## [THE PROBLEM]
Which of the lines below hold the word "folklore"? Pull each of them out.

[Stored data entries]
/-! ### (b) Tightness: the few-prime truth is at least linear in `log N` -/

/-- **Tightness.** For every `C` the few-prime class contains a curve with `T ≥ C` and at the same
time `T ≥ (log N)/3`: along the Chen family `T ≥ 2n - 10` while `log N < 3n log 2`. (With the finer
`N < 2^{2n+1}` one gets `T ≥ (1/log 2 - o(1)) log N`; under Szpiro `T ≤ (A + 10 log N)^4`.) -/
theorem fewPrime_unbounded_and_log_le (C : ℝ) :
    ∃ (W : WeierstrassCurve ℚ), W.IsElliptic ∧
      (∀ p : ℕ, p.Prime → p ≠ 2 → ¬ p ^ 2 ∣ W.conductorNorm ℤ) ∧
      ((W.conductorNorm ℤ).primeFactors.filter
          (fun p => p ≠ 2 ∧ ¬ p ^ 2 ∣ W.conductorNorm ℤ)).card ≤ 3 ∧
      C ≤ multiplicativeValuationProduct W ∧
      Real.log (W.conductorNorm ℤ) / 3 ≤ multiplicativeValuationProduct W := by
  obtain ⟨n₀, hn₀⟩ := exists_chen_member
  set n : ℕ := n₀ + ⌈C⌉₊ + 10 with hn
  obtain ⟨W, hE, h₁, hcard, -, h4, -, hT, hN⟩ := hn₀ n (by omega)
  have hT' : ((2 * n - 10 : ℕ) : ℝ) ≤ multiplicativeValuationProduct W := by exact_mod_cast hT
  refine ⟨W, hE, h₁, hcard, ?_, ?_⟩
  · have h1 : C ≤ ⌈C⌉₊ := Nat.le_ceil _
    have h2 : (⌈C⌉₊ : ℝ) ≤ ((2 * n - 10 : ℕ) : ℝ) := by
      exact_mod_cast (by omega : ⌈C⌉₊ ≤ 2 * n - 10)
    linarith
  · have hN0 : W.conductorNorm ℤ ≠ 0 := fun h0 => h4 (h0 ▸ dvd_zero _)
    have hNpos : (0 : ℝ) < W.conductorNorm ℤ := by exact_mod_cast Nat.pos_of_ne_zero hN0
    have hNle : (W.conductorNorm ℤ : ℝ) ≤ (2 : ℝ) ^ (3 * n : ℕ) := by exact_mod_cast hN.le
    have hlog : Real.log (W.conductorNorm ℤ) ≤ (3 * n : ℕ) * Real.log 2 := by
      calc Real.log (W.conductorNorm ℤ) ≤ Real.log ((2 : ℝ) ^ (3 * n : ℕ)) :=
            Real.log_le_log hNpos hNle
        _ = (3 * n : ℕ) * Real.log 2 := Real.log_pow _ _
    have hlog2 : Real.log 2 ≤ 1 := by
      have := Real.log_le_sub_one_of_pos (zero_lt_two : (0 : ℝ) < 2); linarith
    have hcast : ((2 * n - 10 : ℕ) : ℝ) = 2 * (n : ℝ) - 10 := by
      rw [Nat.cast_sub (by omega), Nat.cast_mul]; norm_num
    have hn10 : (10 : ℝ) ≤ n := by exact_mod_cast (by omega : 10 ≤ n)
    rw [hcast] at hT'
    push_cast at hlog
    have hnl : (n : ℝ) * Real.log 2 ≤ (n : ℝ) * 1 :=
      mul_le_mul_of_nonneg_left hlog2 (Nat.cast_nonneg n)
    rw [div_le_iff₀ (by norm_num : (0 : ℝ) < 3)]
    linarith

/-! ### (c) No valuation bound depending on the prime alone -/

/-- **No Mestre–Oesterlé-type bound in the prime alone.** There is no function `f` with
`v_p(Δ_min(E)) ≤ f(p)` for every `E` in the few-prime class and every multiplicative prime `p ∥ N_E`:
the Chen family has `2 ∥ N` and `v₂(Δ_min) ≥ 2n - 10`. (Mestre–Oesterlé's `v_p(Δ_min) ≤ 5` for PRIME
conductor `N = p` does not extend to any bound uniform in the curve; cf. also
`Literature.NumberTheory.EllipticCurves.not_fewPrimeValuationProduct_le_five`.) -/
theorem not_fewPrime_valuation_le_of_prime :
    ¬ ∃ f : ℕ → ℝ, ∀ (W : WeierstrassCurve ℚ) [W.IsElliptic],
      (∀ p : ℕ, p.Prime → p ≠ 2 → ¬ p ^ 2 ∣ W.conductorNorm ℤ) →
      ((W.conductorNorm ℤ).primeFactors.filter
          (fun p => p ≠ 2 ∧ ¬ p ^ 2 ∣ W.conductorNorm ℤ)).card ≤ 3 →
      ∀ p ∈ (W.conductorNorm ℤ).primeFactors, ¬ p ^ 2 ∣ W.conductorNorm ℤ →
        (((W.minimalDiscriminantNorm ℤ).factorization p : ℕ) : ℝ) ≤ f p := by
  rintro ⟨f, hf⟩
  obtain ⟨n₀, hn₀⟩ := exists_chen_member
  set n : ℕ := n₀ + ⌈f 2⌉₊ + 6 with hn
  obtain ⟨W, hE, h₁, hcard, h2, h4, hv, -, -⟩ := hn₀ n (by omega)
  haveI := hE
  have hN0 : W.conductorNorm ℤ ≠ 0 := fun h0 => h4 (h0 ▸ dvd_zero _)
  have hmem : 2 ∈ (W.conductorNorm ℤ).primeFactors :=
    Nat.mem_primeFactors.mpr ⟨Nat.prime_two, h2, hN0⟩
  have h := hf W h₁ hcard 2 hmem h4
  have hv' : ((2 * n - 10 : ℕ) : ℝ) ≤ (((W.minimalDiscriminantNorm ℤ).factorization 2 : ℕ) : ℝ) := by
    exact_mod_cast hv
  have hf1 : f 2 ≤ ⌈f 2⌉₊ := Nat.le_ceil _
  have hf2 : (⌈f 2⌉₊ : ℝ) < ((2 * n - 10 : ℕ) : ℝ) := by
    exact_mod_cast (by omega : ⌈f 2⌉₊ < 2 * n - 10)
  linarith


/-! ### The statements under attack (bodies of the sketch's `def`s with parameters exposed) -/

/-- The body of `Sketch.PowerOfTwoFacePolylog` (crux-idea `matveev-face-clearing`) with the exponent
`A` and the constant `κ` as parameters: on abc triples supported on `≤ 4` primes with a member equal
to a power of two, every exponent is `≤ κ (log rad)^A`. The card's statement is
`∃ A κ, FacePolylogWith A κ`. -/
def FacePolylogWith (A κ : ℝ) : Prop :=
  ∀ a b c : ℕ, IsABCTriple a b c → (a * b * c).primeFactors.card ≤ 4 →
    ((∃ j : ℕ, a = 2 ^ j) ∨ (∃ j : ℕ, b = 2 ^ j) ∨ (∃ j : ℕ, c = 2 ^ j)) →
    ∀ p ∈ (a * b * c).primeFactors,
      ((a * b * c).factorization p : ℝ) ≤ κ * (Real.log ((rad a b c : ℕ) : ℝ)) ^ A

/-- The body of `Sketch.FreyFewPrimeValuationProduct` with `ε` DROPPED: a uniform bound on the
valuation product of abc triples with `≤ 4` prime factors. -/
def FreyFewPrimeWithoutEps : Prop :=
  ∃ C : ℝ, ∀ a b c : ℕ, IsABCTriple a b c → (a * b * c).primeFactors.card ≤ 4 →
    ((∏ p ∈ (a * b * c).primeFactors, (a * b * c).factorization p : ℕ) : ℝ) ≤ C
import Mathlib
import Literature.NumberTheory.Irrationality.DirichletLValues.ChowlaMilnorSmallModuliProofs
import Literature.NumberTheory.Transcendental.PeriodsWave0Proofs
import HarnessLib

/-!
# The extended Chowla–Milnor spaces `V̂_k(3), V̂_k(4)` and `ζ(k) ∉ ℚ`: Gun–Murty–Rath's Proposition 7 and its Remark

Topic `Literature/NumberTheory/Irrationality/DirichletLValues`. Fourth proofs-only file on the UNCONDITIONAL half of
S. Gun, M. R. Murty, P. Rath, *On a conjecture of Chowla and Milnor*, Canad. J. Math. **63** (2011) 1328–1344
[GunRammurtyRath2011], after `ChowlaMilnorSpaceProofs.lean`, `ChowlaMilnorCoprimeModuliProofs.lean`,
`ChowlaMilnorSmallModuliProofs.lean` (the latter supplies `ζ(k,1/3) ± ζ(k,2/3)`, `ζ(k,1/4) ± ζ(k,3/4)` and
`π^k ∉ ℚ + ℚ√3`). Read on the page (pp. 1342–1343):

* "For any integer `k > 1`, let `V̂_k(q)` be the `ℚ`-linear space spanned by `{1, ζ(k, a/q) : 1 ≤ a < q, (a, q) = 1}`."
* **Proposition 7.** "Let `k > 1` be an odd integer. Then the following statements are equivalent:
  (i) Either `dim_ℚ V̂_k(3) = 3` or `dim_ℚ V̂_k(4) = 3`. (ii) The number `ζ(k)` is irrational."
  Proof: "(i) implies (ii)" by the two distribution relations; "Conversely, suppose that (i) is false … we have
  `(3^k − 1)ζ(k) = a√3π^k + b` and `(4^k − 2^k)ζ(k) = cπ^k + d` where `a, b, c, d` are all rational numbers. Since
  `π` is transcendental and `√3` is algebraic irrational, we have `a = c = 0` and hence `ζ(k)` is rational." (The
  degenerate relations not involving `ζ(k, a/q) + ζ(k, 1 − a/q)`, which the printed proof passes over, are handled
  here by the same transcendence input: they would put `π^k` or `√3 π^k` in `ℚ`.)
* **Remark.** "Since it has been established by Apéry that `ζ(3)` is irrational, we have that either
  `dim_ℚ V̂₃(3) = 3` or `dim_ℚ V̂₃(4) = 3`. Further, by a result of Rivoal and Ball, `ζ(k)` is irrational for
  infinitely many odd `k`. Thus for infinitely many odd `k`, either `dim_ℚ V̂_k(3) = 3` or `dim_ℚ V̂_k(4) = 3`."

## What is proved (theorems only; no definition is introduced)

`V̂_k(q)` is WRITTEN OUT as `Submodule.span ℚ (insert 1 {y | ∃ a, 1 ≤ a ∧ a < q ∧ Nat.Coprime a q ∧ y = hurwitzValue k (a/q)})`.
* `finrank_span_insert_three_eq_three_iff`, `finrank_span_insert_four_eq_three_iff` — `dim_ℚ V̂_k(3) = 3`
  (resp. `V̂_k(4)`) iff `1, ζ(k,1/3), ζ(k,2/3)` (resp. `1, ζ(k,1/4), ζ(k,3/4)`) are `ℚ`-linearly independent;
* **`finrank_three_or_four_eq_three_iff_irrational`** — PROPOSITION 7 (both directions; `⟸` via the tree's
  Lindemann theorem through `pi_pow_ne_add_mul_sqrt_three` and Mathlib's `√3 ∉ ℚ`);
* **`finrank_three_or_four_eq_three_of_three`** (Apéry: tree `irrational_zetaValue_three_holds`) and
  **`infinite_setOf_finrank_three_or_four_eq_three`** (Ball–Rivoal: tree `infinite_setOf_irrational_zetaValue_odd_holds`)
  — the REMARK, unconditionally.

HONEST FRAMING (cells pub-zeta5 / zeta5-irr): kernel theorems of PRINTED statements; the only irrationality /
transcendence INPUTS are the tree's theorems of Apéry, Ball–Rivoal and Lindemann, by name; net named-fact debt 0;
the Chowla–Milnor conjecture (and its `q = 3, 4` cases for any single `k`) stays OPEN and untyped; nothing here
concerns `ζ(5)`.
-/

noncomputable section

open Finset

open scoped Nat

namespace Literature.NumberTheory.Irrationality.DirichletLValues

open Literature.NumberTheory.Transcendental

/-! ### `V̂_k(3)`, `V̂_k(4)` have three generators -/

/-- `{1} ∪ {ζ(k, a/3) : a = 1, 2}` is the range of `(1, ζ(k,1/3), ζ(k,2/3))`. [folklore] -/
private theorem insert_generators_three (k : ℕ) :
    insert (1 : ℝ) {y : ℝ | ∃ a : ℕ, 1 ≤ a ∧ a < 3 ∧ Nat.Coprime a 3 ∧ y = hurwitzValue k ((a : ℝ) / (3 : ℕ))} =
      Set.range ![(1 : ℝ), hurwitzValue k (1 / 3), hurwitzValue k (2 / 3)] := by
  ext y
  simp only [Set.mem_insert_iff, Set.mem_setOf_eq, Set.mem_range]
  constructor
  · rintro (rfl | ⟨a, ha1, ha3, -, rfl⟩)
    · exact ⟨0, by simp⟩
    · interval_cases a
      · exact ⟨1, by simp⟩
      · exact ⟨2, by simp⟩
  · rintro ⟨i, rfl⟩
    fin_cases i
    · exact Or.inl (by simp)
    · exact Or.inr ⟨1, le_rfl, by norm_num, by decide, by simp⟩
    · exact Or.inr ⟨2, by norm_num, by norm_num, by decide, by simp⟩

/-- `{1} ∪ {ζ(k, a/4) : a = 1, 3}` is the range of `(1, ζ(k,1/4), ζ(k,3/4))`. [folklore] -/
private theorem insert_generators_four (k : ℕ) :
    insert (1 : ℝ) {y : ℝ | ∃ a : ℕ, 1 ≤ a ∧ a < 4 ∧ Nat.Coprime a 4 ∧ y = hurwitzValue k ((a : ℝ) / (4 : ℕ))} =
      Set.range ![(1 : ℝ), hurwitzValue k (1 / 4), hurwitzValue k (3 / 4)] := by
  ext y
  simp only [Set.mem_insert_iff, Set.mem_setOf_eq, Set.mem_range]
  constructor
  · rintro (rfl | ⟨a, ha1, ha4, hcop, rfl⟩)
    · exact ⟨0, by simp⟩
    · interval_cases a
      · exact ⟨1, by simp⟩
      · exact absurd hcop (by decide)
      · exact ⟨2, by simp⟩
  · rintro ⟨i, rfl⟩
    fin_cases i
    · exact Or.inl (by simp)
    · exact Or.inr ⟨1, le_rfl, by norm_num, by decide, by simp⟩
    · exact Or.inr ⟨3, by norm_num, by norm_num, by decide, by simp⟩

/-- **`dim_ℚ V̂_k(3) = 3` iff `1, ζ(k,1/3), ζ(k,2/3)` are `ℚ`-linearly independent** (three generators).
[cite: GunRammurtyRath2011, §4 (p. 1342), definition of V̂_k(q)] -/
theorem finrank_span_insert_three_eq_three_iff (k : ℕ) :
    Module.finrank ℚ ↥(Submodule.span ℚ (insert (1 : ℝ) {y : ℝ | ∃ a : ℕ, 1 ≤ a ∧ a < 3 ∧ Nat.Coprime a 3 ∧
        y = hurwitzValue k ((a : ℝ) / (3 : ℕ))})) = 3 ↔
      LinearIndependent ℚ ![(1 : ℝ), hurwitzValue k (1 / 3), hurwitzValue k (2 / 3)] := by
  rw [insert_generators_three, linearIndependent_iff_card_eq_finrank_span, Fintype.card_fin, Set.finrank, eq_comm]

/-- **`dim_ℚ V̂_k(4) = 3` iff `1, ζ(k,1/4), ζ(k,3/4)` are `ℚ`-linearly independent** (three generators).
[cite: GunRammurtyRath2011, §4 (p. 1342), definition of V̂_k(q)] -/
theorem finrank_span_insert_four_eq_three_iff (k : ℕ) :
    Module.finrank ℚ ↥(Submodule.span ℚ (insert (1 : ℝ) {y : ℝ | ∃ a : ℕ, 1 ≤ a ∧ a < 4 ∧ Nat.Coprime a 4 ∧
        y = hurwitzValue k ((a : ℝ) / (4 : ℕ))})) = 3 ↔
      LinearIndependent ℚ ![(1 : ℝ), hurwitzValue k (1 / 4), hurwitzValue k (3 / 4)] := by
  rw [insert_generators_four, linearIndependent_iff_card_eq_finrank_span, Fintype.card_fin, Set.finrank, eq_comm]

/-! ### From a linear relation to a representation of `ζ(k)` -/

/-- A rational value `ζ(k) = ρ` gives the non-trivial relation `c·ρ·1 − u − v = 0` whenever `u + v = c·ζ(k)`.
[folklore] -/
private theorem not_linearIndependent_of_rat {k : ℕ} {u v c : ℝ} {ρ cq : ℚ} (hζ : zetaValue k = ρ) (hc : c = cq)
    (hS : u + v = c * zetaValue k) : ¬ LinearIndependent ℚ ![(1 : ℝ), u, v] := by
  rw [Fintype.not_linearIndependent_iff]
  refine ⟨![cq * ρ, -1, -1], ?_, 1, by simp⟩
  simp only [Fin.sum_univ_three, Matrix.cons_val_zero, Matrix.cons_val_one, Matrix.cons_val_two,
    Matrix.head_cons, Matrix.tail_cons, Rat.smul_def]
  push_cast
  rw [← hζ, ← hc]
  linear_combination -hS

variable {k : ℕ}
import Literature.MathematicalPhysics.QuantumFieldTheory.Balaban1983to89.Node00.CarriersB12Chart
import Literature.MathematicalPhysics.QuantumFieldTheory.Balaban1983to89.B11Claim309UAnalytic

/-!
# NODE N09 [B12] — THE ANALYTICITY OF THE LEMMA-4 LETTERS `𝐊`, `𝐀₂` AT THE CHART PIN: the by-reference fields `hKan` ∕ `hA2an` of
# `Node00.ChartB12Inputs` DISCHARGED from [15] Prop. 9 «𝓗 is an analytic function of B» (lit-balaban r08's `B11Claim309UAnalytic`, BY NAME),
# the analyticity of `W`, `T` on their balls and ONE displayed law «the coarse datum `B` of (3.30) is analytic along analytic families»

WIDTH SEAT `pub-ymgap-dag-n09-w1` (g0, 2026-08-27; HUMAN RULING D-0149 ∕ director-ym №197 work-bound push; plan g77 `W-SEAT-START-LIST.md` v2 §n09
ITEM 1 «`h09` outright at the record: instantiate the by-reference package fields at the objects, one field per file»; key K1⁷
`stmt-QuantumFields-20542`, `--supports`, COUNT-NEUTRAL helper).  APPEND-ONLY GROWTH: a NEW importing module; node00-def-B12's MODULE D
`Node00/CarriersB12Chart` (p479338: `ChartB12Run`, `ChartB12Laws`, `ChartB12Inputs`, `leaf_of_chart`) and lit-balaban r08's `B11Claim309UAnalytic`
(`analyticOnNhd_chartH`) are CONSUMED BY NAME; nothing landed is edited or retyped.

PRINT.  [I] = T. Bałaban, *Renormalization group approach to lattice gauge field theories. I*, CMP **109** (1987) 249–301, Lemma 4 (3.53) p. 280:
*«The functions in (3.53) are analytic on the above spaces»*; p. 276: *«these gauge transformations are explicitly given analytic functions of 𝐔»*
(the coarse datum `B = (1/iη) log [exp iηA · exp(iL⁻¹η𝐇_{k+1}(□₀, (1/i) log V))]` of (3.30) is a composite of them); (3.37) p. 277 and (3.50)
pp. 279–280 (the letters `𝐊 = 𝐇_j(□₀, τQ(…))`, `𝐀₂`).  [15] = T. Bałaban, *The variational problem and background fields …*, CMP **102** (1985) 277–309:
Prop. 4 p. 292 *«The functional derivative of V(A′) is an analytic function on this space»* (`W`); Sect. C (47) p. 287 (the map `T : A′ ↦ A′ − HD(A′)`,
analytic); Prop. 6 p. 296 *«the solution is an analytic function of 𝔄»*; Prop. 9 p. 309 *«The function 𝓗(B) … is an analytic function of B»*.

WHAT IS PROVED (kernel, sorry-free, theorems only).
§1 `analyticAt_chartH_datum` — THE [15] CHART (174) `𝔄 ↦ 𝓗(𝔄) = T(𝒜(𝔄) + 𝔄)` IS (FRÉCHET-)ANALYTIC AT EVERY DATUM `‖𝔄‖ < a` under a contraction
   `Regime 𝒢 0 W …` with `W` analytic on `‖Y‖ < a₃` and `T` analytic on `‖Y‖ < ε₄ + a`: r08's `B11Claim309UAnalytic.analyticOnNhd_chartH` with the
   datum itself as the parameter (`𝒰 := 𝒴`, `𝒪 := {‖𝔄‖ < a}`, the other data constant) — a one-line specialisation, not a re-proof.
§2 AT A CHARTED RUN `χ : ChartB12Run P N M 𝒴 𝒵` of NODE 00's [B12] layer under its chart laws `ChartB12Laws Rz cB χ`:
   `analyticAt_ev_apply` (each bond coordinate `Y ↦ ev Y b` of the norm-dominated presentation is analytic — a CLM by `laws.ev_le`),
   `analyticAt_dat` (`𝔄 = H_{1,j}B` is analytic along a family along which `B` is), **`hKan_of_chart`** and **`hA2an_of_chart`** — EXACTLY the
   binder texts of the fields `ChartB12Inputs.hKan` ∕ `.hA2an` (module D :480–492), concluded from the laws, (ii) `W`∕`T` analytic on their
   balls, (iii) the datum law; `leaf_of_chart_of_analytic` — module D's `ChartB12Inputs.leaf_of_chart` (hence module C ∕ dag-n09-c's closer ∕
   p07's `lemma4Printed_frameOf`) with the two analyticity fields SUPPLIED: LEMMA 4 (3.53) `B12LeafOfRecord Rz cB χ.toResid` from «X ⊂ □̃²», the
   seven restrictions, the by-reference residue `inputsRef` ([15]∕[14]∕[12] statements: N07∕N04 in-edges), the chart laws, (ii), (iii) and `0 < cB`.
§3 `exists_chartB12Laws_analytic` — A6 witness: the hypotheses kept by §2 (laws + (ii) + (iii)) hold jointly at module D's zero scheme.
§4 `lemma4Printed_F12OfRecord₁₂_of_chart_of_analytic` — AT def-T's STAGE 12 ∕ 13 OBJECTS: the binder text `B12Sec2to5.Lemma4Printed (F12OfRecord₁₂ F N θ lam12 P)
   (lam12 P).consts` of the K1⁷ four-pin engines ∕ doors (dag-n12-d `…N12AtRecord13SepCoPHSockets` :116, dag-n24-c `N24ItemsStage13AtThm1CCMW…`, their `h09`)
   for a CHARTED family `lam12 := fun q => (χ q).toResid` (`θ := θ₁₃.toStage12Params`), from the run's §2 hypotheses and Stage-12 admissibility.

HONEST SCOPE ∕ A6 (№189).  (a) What moved: two of the by-reference hypothesis FIELDS of N09's conjunct-1 road (`hKan`, `hA2an`: statements
quantified over all analytic families in arbitrary complex normed parameter spaces) are now THEOREMS at the chart pin; what replaces them is
PRINT-SHAPED — the analyticity of `W` ([15] Prop. 4), of `T` ([15] (47)) and of the residual coarse datum `B` ([I] p. 276): three sentences print
states about its own objects, in the currency of the chart laws (`regime.quad` already carries the line-analytic form of the first).
(b) What did NOT move: the `JInputsRef` residue (upper-space datum (3.40), gauge transformations ∕ costs (3.26)(3.37)(3.39)(3.42), identities
(3.38)×2, (J2)×2, (J3)), the 13 datum-free chart laws and the two datum-size laws remain hypotheses displayed by name; N09 is NOT discharged;
counts unmoved (typed 28∕28 · discharged 5∕27).  (c) Satisfiability: the hypotheses KEPT by `hKan_of_chart` ∕ `hA2an_of_chart` (chart laws + analyticity of `W`, `T` + the datum law)
are JOINTLY SATISFIABLE — PROVED in §3 (`exists_chartB12Laws_analytic`) at module D's zero scheme (`𝒢 = 0`, `W = 0`, `T = id`, `ev = 0`, `lin = 0`,
`B = 0`): a sanity witness only, physically vacuous, NOT the objects of record (those are N07's [15] scheme and the (3.26)–(3.30) composite); the
further binders of `leaf_of_chart_of_analytic` ∕ §4 (hX, the seven restrictions, `inputsRef`) are module C∕D's displayed package, unchanged, whose
joint inhabitation with the laws is NOT witnessed here (restrictions alone: dag-n09-c's `exists_residB12Run_restrictions`).
(d) Model: `𝒴`, `𝒵` complete (automatic on the finite lattice, r08 (M4)).  One finite 𝕋⁴ programme at fixed `ε = L^{−K}`, Bałaban AS PRINTED;
the Yang–Mills mass gap (Clay) is NOT proved by any of this — R4 closes the conditional finite-𝕋⁴ rung `BalabanLadder.UV` only; nothing
continuum ∕ ℝ⁴ ∕ infinite volume ∕ OS ∕ mass gap ∕ Clay.  No `sorry`, no `axiom`, no `def`, no `instance`, no `notation`.
-/

noncomputable section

## [EXERCISE RESPONSE]
/-- `{1} ∪ {ζ(k, a/3) : a = 1, 2}` is the range of `(1, ζ(k,1/3), ζ(k,2/3))`. [folklore] -/
/-- `{1} ∪ {ζ(k, a/4) : a = 1, 3}` is the range of `(1, ζ(k,1/4), ζ(k,3/4))`. [folklore] -/
[folklore] -/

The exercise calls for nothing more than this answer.